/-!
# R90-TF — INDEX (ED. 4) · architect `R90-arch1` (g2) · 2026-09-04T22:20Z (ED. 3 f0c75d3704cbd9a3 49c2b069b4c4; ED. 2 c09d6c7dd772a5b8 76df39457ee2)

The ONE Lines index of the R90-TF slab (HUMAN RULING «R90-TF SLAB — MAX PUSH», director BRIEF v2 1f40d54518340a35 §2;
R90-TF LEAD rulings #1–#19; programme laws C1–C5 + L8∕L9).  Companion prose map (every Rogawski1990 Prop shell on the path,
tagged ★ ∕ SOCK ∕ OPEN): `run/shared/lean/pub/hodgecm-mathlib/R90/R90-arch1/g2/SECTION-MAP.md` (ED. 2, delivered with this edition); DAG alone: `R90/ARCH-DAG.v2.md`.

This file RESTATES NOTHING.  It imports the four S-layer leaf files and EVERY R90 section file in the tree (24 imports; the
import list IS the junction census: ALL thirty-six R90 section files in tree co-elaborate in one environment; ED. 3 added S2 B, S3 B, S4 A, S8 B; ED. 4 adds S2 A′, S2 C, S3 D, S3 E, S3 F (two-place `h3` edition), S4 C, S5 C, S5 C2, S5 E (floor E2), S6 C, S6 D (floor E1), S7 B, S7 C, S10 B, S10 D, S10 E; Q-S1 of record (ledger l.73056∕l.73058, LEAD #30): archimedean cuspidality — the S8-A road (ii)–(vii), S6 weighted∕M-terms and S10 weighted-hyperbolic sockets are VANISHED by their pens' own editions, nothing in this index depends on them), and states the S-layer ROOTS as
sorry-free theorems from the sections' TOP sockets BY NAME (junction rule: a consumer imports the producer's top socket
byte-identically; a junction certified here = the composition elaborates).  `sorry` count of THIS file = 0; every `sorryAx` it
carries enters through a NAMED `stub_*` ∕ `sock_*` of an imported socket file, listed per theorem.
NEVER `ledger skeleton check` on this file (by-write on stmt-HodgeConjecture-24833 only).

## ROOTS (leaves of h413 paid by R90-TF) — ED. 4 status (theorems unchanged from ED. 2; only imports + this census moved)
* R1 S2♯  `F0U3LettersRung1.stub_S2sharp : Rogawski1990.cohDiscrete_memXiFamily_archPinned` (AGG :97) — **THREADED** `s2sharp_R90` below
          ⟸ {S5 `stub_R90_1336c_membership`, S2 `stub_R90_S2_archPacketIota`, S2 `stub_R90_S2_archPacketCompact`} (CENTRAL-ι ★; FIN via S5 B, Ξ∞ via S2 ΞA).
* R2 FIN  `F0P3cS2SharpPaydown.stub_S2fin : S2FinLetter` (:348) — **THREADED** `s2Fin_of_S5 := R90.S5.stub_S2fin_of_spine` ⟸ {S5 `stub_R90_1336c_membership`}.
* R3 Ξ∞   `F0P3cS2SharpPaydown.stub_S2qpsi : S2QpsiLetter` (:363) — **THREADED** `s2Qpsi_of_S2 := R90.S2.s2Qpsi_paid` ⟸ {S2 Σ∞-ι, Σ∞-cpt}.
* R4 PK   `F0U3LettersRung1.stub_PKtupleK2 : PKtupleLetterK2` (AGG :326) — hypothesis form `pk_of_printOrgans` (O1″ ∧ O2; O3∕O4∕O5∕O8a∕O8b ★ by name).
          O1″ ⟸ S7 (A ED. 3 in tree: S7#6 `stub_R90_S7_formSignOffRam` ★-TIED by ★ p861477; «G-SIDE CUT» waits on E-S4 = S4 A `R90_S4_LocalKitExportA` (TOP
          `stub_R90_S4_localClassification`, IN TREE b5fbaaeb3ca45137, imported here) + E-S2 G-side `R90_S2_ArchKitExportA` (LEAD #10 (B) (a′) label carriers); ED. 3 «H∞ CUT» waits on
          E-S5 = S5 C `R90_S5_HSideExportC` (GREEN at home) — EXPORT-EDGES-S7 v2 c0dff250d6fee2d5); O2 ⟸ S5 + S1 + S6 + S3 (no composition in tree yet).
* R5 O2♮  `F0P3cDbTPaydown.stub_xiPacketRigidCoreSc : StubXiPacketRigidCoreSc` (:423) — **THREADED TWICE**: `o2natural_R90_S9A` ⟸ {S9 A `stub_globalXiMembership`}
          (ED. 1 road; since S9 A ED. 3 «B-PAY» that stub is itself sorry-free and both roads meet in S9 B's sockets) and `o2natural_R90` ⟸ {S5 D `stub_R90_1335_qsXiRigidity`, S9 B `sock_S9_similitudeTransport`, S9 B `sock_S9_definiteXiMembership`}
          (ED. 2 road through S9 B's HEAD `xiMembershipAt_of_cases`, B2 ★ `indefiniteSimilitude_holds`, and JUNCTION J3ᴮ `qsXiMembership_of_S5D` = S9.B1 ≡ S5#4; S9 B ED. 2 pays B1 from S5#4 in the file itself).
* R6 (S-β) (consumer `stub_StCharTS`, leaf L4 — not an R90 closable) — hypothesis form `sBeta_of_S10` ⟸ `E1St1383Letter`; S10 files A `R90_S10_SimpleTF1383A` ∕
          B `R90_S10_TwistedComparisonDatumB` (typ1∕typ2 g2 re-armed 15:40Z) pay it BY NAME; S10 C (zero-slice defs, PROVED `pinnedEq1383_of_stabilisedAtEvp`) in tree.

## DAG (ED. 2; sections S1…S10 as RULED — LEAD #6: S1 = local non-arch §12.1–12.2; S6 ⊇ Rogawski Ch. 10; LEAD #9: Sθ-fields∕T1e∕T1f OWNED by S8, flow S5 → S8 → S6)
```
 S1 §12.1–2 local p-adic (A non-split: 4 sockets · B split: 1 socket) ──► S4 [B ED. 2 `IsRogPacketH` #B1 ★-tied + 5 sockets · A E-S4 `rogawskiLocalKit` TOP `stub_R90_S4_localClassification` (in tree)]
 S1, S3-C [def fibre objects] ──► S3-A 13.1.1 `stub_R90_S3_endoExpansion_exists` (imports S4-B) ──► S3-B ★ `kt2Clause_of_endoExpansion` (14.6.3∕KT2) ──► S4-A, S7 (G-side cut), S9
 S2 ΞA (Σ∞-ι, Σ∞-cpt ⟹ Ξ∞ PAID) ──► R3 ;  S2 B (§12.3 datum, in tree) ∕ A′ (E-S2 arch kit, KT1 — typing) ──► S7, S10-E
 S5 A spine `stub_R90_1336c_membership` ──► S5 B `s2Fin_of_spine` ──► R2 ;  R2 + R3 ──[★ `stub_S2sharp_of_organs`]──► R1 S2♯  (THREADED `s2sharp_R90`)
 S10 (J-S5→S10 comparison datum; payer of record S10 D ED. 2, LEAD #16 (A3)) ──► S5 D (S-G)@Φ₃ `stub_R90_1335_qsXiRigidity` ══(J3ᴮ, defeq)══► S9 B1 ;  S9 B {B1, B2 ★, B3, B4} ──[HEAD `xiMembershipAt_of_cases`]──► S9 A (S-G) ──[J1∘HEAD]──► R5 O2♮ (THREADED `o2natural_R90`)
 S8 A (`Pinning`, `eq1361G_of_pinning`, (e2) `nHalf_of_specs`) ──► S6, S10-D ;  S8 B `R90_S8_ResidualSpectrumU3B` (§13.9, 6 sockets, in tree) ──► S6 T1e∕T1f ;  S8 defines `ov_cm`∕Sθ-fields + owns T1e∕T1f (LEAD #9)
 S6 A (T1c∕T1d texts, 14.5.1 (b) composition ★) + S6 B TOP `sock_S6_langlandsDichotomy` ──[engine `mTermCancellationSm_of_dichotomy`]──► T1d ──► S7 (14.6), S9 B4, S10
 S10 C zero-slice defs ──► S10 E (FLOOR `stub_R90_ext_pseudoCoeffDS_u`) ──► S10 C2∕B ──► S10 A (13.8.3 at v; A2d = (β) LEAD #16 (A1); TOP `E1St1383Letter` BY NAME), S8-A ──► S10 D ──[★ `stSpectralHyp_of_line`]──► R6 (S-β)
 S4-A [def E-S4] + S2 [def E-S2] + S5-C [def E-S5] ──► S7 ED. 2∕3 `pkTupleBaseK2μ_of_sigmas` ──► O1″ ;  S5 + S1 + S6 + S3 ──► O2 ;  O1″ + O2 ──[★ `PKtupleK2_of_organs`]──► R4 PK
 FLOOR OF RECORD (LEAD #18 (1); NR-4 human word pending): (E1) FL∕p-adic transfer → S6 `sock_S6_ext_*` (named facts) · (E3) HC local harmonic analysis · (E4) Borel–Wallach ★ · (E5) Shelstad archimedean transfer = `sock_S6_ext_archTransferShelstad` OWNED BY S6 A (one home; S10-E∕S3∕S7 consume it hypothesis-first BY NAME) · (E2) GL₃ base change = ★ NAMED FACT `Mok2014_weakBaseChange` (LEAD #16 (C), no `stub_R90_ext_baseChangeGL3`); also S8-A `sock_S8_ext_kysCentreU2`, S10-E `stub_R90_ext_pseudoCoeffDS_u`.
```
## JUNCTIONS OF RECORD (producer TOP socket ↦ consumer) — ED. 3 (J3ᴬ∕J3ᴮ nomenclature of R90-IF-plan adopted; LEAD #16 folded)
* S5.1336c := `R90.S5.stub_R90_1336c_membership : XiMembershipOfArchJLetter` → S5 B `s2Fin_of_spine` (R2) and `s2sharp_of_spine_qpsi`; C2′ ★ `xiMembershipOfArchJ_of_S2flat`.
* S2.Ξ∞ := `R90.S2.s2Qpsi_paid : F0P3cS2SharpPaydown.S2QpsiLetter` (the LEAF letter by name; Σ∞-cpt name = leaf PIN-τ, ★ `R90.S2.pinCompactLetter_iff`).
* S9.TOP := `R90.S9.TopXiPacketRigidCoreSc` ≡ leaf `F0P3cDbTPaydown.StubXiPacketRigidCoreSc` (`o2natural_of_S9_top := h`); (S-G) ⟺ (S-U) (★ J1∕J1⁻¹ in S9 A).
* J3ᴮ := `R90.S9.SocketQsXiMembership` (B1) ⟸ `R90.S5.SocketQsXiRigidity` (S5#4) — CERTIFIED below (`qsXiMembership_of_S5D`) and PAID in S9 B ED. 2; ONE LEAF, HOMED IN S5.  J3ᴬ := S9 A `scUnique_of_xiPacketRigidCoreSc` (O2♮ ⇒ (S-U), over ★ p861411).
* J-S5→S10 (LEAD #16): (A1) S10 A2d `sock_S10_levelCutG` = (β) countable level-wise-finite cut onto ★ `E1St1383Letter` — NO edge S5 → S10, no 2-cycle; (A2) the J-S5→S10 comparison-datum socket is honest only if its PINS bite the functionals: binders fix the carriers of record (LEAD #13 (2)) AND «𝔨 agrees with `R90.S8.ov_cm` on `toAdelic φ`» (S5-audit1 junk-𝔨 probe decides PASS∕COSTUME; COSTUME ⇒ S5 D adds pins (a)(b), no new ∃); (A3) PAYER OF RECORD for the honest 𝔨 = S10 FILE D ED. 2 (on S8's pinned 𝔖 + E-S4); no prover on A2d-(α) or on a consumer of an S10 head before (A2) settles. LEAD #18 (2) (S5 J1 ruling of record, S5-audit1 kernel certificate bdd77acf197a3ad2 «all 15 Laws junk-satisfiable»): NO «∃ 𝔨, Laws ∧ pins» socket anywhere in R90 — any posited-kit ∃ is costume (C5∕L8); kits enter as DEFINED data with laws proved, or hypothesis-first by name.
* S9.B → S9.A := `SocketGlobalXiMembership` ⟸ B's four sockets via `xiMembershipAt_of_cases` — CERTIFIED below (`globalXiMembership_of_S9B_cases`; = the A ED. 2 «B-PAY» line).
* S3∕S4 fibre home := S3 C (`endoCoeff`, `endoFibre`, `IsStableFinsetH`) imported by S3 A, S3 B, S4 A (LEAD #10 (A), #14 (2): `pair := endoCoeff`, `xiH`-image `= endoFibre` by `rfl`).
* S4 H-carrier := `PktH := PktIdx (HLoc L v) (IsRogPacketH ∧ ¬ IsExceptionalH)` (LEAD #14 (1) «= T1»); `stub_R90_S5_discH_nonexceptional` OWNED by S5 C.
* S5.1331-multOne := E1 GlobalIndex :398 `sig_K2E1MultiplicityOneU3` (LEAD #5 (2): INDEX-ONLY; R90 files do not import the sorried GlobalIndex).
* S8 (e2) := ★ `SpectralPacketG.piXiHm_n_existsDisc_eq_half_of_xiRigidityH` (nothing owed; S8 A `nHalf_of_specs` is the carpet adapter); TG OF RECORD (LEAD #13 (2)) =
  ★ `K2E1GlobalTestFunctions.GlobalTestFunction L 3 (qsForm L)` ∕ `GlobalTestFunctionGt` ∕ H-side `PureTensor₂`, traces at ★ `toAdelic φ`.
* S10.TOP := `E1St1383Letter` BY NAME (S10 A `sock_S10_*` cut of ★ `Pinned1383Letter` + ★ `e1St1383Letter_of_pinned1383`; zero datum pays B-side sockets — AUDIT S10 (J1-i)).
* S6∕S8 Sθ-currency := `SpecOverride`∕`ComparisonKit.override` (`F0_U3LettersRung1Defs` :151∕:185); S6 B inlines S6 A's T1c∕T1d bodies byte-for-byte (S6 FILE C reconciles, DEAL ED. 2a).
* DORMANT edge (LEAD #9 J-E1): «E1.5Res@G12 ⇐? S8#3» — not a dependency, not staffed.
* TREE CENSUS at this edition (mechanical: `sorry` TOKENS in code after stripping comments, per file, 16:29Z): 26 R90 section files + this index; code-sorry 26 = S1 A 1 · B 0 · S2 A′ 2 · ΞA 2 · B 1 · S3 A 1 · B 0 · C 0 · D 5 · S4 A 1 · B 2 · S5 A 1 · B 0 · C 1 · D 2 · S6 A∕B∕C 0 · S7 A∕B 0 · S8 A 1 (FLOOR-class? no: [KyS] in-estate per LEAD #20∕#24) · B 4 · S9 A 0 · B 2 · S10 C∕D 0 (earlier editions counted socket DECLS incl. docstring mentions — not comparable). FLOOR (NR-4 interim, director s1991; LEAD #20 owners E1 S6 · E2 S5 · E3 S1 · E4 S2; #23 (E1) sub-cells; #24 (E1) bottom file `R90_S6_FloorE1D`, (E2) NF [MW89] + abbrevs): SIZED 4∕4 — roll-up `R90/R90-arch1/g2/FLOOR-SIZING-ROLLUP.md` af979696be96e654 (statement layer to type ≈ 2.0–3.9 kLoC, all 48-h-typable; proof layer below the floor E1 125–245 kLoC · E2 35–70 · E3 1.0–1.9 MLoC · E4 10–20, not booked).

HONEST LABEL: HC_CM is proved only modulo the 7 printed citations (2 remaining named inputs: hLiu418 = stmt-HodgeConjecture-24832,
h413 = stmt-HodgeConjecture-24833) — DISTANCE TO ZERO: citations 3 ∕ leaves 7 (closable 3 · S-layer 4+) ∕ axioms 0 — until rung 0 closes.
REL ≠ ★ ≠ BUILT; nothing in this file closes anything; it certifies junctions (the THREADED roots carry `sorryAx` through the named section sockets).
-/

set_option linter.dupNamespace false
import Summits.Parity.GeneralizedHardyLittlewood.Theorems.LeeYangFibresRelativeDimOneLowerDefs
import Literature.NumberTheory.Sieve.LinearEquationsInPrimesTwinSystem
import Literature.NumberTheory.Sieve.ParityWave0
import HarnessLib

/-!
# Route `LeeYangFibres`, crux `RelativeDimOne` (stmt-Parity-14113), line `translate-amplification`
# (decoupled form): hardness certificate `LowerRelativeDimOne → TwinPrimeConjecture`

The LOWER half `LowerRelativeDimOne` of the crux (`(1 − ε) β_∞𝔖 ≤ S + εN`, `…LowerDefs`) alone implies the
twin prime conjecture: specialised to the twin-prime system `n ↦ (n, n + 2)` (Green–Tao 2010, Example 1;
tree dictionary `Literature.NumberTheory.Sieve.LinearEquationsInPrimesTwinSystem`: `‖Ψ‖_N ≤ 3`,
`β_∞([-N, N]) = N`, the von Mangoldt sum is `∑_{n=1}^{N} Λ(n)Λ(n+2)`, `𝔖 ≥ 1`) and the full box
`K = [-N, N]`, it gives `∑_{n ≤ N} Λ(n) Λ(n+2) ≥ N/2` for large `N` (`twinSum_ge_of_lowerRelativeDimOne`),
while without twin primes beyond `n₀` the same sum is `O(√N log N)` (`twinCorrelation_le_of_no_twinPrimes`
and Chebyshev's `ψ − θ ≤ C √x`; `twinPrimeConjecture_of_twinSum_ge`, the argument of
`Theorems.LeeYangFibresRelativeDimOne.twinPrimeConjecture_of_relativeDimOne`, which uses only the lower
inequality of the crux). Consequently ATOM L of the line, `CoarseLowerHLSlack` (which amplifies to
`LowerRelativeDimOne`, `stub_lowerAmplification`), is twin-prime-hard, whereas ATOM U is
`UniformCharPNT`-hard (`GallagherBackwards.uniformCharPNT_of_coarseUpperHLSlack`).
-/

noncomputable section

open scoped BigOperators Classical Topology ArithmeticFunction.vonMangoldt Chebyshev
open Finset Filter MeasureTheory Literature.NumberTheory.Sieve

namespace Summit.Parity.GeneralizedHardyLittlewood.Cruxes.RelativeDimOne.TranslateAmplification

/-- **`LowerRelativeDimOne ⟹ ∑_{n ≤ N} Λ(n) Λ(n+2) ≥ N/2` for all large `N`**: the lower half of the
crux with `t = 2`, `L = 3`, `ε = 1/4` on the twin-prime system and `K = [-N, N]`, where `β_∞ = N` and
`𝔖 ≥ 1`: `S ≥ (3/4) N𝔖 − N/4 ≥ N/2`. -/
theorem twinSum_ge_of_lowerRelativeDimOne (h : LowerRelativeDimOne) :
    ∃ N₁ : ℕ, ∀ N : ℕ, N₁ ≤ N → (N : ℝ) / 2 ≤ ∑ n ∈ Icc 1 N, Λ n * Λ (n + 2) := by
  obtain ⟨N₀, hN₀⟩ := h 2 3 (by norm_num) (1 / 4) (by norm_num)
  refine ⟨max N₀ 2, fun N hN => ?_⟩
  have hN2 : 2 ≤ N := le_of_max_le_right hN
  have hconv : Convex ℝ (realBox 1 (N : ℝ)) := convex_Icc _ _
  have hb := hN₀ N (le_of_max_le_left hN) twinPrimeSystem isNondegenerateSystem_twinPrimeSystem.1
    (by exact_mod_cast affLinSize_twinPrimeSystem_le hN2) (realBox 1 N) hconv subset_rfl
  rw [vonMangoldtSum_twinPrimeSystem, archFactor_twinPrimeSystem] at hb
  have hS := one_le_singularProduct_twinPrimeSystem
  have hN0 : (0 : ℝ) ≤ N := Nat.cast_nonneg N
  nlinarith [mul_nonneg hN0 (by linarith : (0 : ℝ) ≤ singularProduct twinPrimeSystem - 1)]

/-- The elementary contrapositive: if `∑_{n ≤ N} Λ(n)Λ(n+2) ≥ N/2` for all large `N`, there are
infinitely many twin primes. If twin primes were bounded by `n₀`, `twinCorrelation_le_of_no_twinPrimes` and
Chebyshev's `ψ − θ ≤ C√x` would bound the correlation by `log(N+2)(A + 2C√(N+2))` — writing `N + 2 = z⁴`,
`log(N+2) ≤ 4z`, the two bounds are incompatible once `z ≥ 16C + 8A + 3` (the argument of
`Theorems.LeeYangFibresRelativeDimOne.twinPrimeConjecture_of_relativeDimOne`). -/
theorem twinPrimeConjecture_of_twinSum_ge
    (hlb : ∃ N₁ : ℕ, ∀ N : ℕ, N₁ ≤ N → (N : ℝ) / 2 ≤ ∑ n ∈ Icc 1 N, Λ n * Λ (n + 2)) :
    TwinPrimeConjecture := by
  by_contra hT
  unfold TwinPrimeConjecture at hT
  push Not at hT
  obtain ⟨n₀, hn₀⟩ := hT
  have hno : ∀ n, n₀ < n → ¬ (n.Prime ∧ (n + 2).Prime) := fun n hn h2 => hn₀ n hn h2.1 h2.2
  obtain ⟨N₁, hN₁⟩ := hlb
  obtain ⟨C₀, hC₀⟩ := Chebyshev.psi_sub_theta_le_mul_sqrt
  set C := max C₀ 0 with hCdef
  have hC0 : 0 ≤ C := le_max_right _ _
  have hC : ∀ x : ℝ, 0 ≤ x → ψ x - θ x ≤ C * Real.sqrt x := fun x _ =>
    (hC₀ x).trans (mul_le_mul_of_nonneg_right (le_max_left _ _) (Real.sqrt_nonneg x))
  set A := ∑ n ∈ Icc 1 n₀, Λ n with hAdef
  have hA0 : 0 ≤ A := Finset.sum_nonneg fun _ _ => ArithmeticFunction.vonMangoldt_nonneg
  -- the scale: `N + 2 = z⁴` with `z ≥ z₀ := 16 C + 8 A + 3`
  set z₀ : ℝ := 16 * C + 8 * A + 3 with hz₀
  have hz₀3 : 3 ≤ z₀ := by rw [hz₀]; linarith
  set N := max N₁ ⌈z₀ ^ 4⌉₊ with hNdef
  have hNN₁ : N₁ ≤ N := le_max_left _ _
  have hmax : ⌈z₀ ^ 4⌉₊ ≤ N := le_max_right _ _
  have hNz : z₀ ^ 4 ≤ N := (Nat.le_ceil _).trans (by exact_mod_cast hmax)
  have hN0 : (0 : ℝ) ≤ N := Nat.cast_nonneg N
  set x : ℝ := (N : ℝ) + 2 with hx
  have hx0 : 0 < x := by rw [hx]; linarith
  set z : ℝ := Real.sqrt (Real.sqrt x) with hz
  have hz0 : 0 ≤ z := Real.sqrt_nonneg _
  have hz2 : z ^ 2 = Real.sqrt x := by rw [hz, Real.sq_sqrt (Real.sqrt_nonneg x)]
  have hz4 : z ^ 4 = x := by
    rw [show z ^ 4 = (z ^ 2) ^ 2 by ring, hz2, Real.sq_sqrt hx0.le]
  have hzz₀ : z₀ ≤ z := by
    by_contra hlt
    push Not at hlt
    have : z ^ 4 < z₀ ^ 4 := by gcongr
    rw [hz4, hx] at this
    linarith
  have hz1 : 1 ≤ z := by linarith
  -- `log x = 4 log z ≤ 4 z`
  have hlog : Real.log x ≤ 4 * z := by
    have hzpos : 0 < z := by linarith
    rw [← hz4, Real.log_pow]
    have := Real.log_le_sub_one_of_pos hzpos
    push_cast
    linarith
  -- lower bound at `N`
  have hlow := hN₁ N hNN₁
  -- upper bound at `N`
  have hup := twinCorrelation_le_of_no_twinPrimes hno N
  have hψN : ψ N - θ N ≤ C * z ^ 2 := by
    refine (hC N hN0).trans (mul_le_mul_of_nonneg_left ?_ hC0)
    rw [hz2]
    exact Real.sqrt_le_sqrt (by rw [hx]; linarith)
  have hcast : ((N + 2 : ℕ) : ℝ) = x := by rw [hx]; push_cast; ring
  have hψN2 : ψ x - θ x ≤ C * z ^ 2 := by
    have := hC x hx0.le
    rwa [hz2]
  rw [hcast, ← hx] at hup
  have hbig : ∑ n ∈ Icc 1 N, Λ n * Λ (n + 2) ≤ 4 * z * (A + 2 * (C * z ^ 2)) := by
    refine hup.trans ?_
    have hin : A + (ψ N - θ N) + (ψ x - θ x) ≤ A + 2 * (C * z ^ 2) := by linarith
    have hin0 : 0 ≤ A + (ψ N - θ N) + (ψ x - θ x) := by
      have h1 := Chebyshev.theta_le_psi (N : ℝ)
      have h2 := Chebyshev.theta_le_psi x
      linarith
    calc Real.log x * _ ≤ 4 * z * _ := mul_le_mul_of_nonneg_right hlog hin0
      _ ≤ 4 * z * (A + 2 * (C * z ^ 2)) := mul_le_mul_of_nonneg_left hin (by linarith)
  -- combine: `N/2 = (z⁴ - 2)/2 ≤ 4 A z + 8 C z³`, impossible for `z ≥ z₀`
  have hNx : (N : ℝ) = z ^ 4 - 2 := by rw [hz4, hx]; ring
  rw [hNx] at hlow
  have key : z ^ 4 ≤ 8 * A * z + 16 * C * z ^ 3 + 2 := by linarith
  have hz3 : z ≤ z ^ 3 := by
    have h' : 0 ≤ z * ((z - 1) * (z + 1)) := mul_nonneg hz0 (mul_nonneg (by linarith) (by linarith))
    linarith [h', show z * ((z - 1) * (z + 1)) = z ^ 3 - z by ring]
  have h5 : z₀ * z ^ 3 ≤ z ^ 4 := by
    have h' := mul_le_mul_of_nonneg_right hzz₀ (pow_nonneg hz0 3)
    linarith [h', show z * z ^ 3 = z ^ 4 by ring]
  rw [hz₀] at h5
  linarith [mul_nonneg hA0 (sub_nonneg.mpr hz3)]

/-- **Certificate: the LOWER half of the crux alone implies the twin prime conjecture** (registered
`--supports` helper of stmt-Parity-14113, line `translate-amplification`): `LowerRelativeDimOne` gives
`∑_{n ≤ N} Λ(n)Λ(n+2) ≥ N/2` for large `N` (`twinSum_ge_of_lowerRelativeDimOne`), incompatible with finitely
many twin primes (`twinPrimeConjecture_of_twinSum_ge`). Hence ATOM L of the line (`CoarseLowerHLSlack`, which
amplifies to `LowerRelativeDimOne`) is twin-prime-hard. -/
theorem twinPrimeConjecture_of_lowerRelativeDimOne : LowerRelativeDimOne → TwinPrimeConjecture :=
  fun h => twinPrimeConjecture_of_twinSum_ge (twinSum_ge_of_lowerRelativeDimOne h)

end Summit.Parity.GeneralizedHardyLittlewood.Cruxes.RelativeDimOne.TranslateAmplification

▶ Problem to solve
From the first line of the data above to the line holding "This file RESTATES", reproduce each line exactly; emit no other lines.

▶ Written answer
/-!
# R90-TF — INDEX (ED. 4) · architect `R90-arch1` (g2) · 2026-09-04T22:20Z (ED. 3 f0c75d3704cbd9a3 49c2b069b4c4; ED. 2 c09d6c7dd772a5b8 76df39457ee2)

The ONE Lines index of the R90-TF slab (HUMAN RULING «R90-TF SLAB — MAX PUSH», director BRIEF v2 1f40d54518340a35 §2;
R90-TF LEAD rulings #1–#19; programme laws C1–C5 + L8∕L9).  Companion prose map (every Rogawski1990 Prop shell on the path,
tagged ★ ∕ SOCK ∕ OPEN): `run/shared/lean/pub/hodgecm-mathlib/R90/R90-arch1/g2/SECTION-MAP.md` (ED. 2, delivered with this edition); DAG alone: `R90/ARCH-DAG.v2.md`.

This file RESTATES NOTHING.  It imports the four S-layer leaf files and EVERY R90 section file in the tree (24 imports; the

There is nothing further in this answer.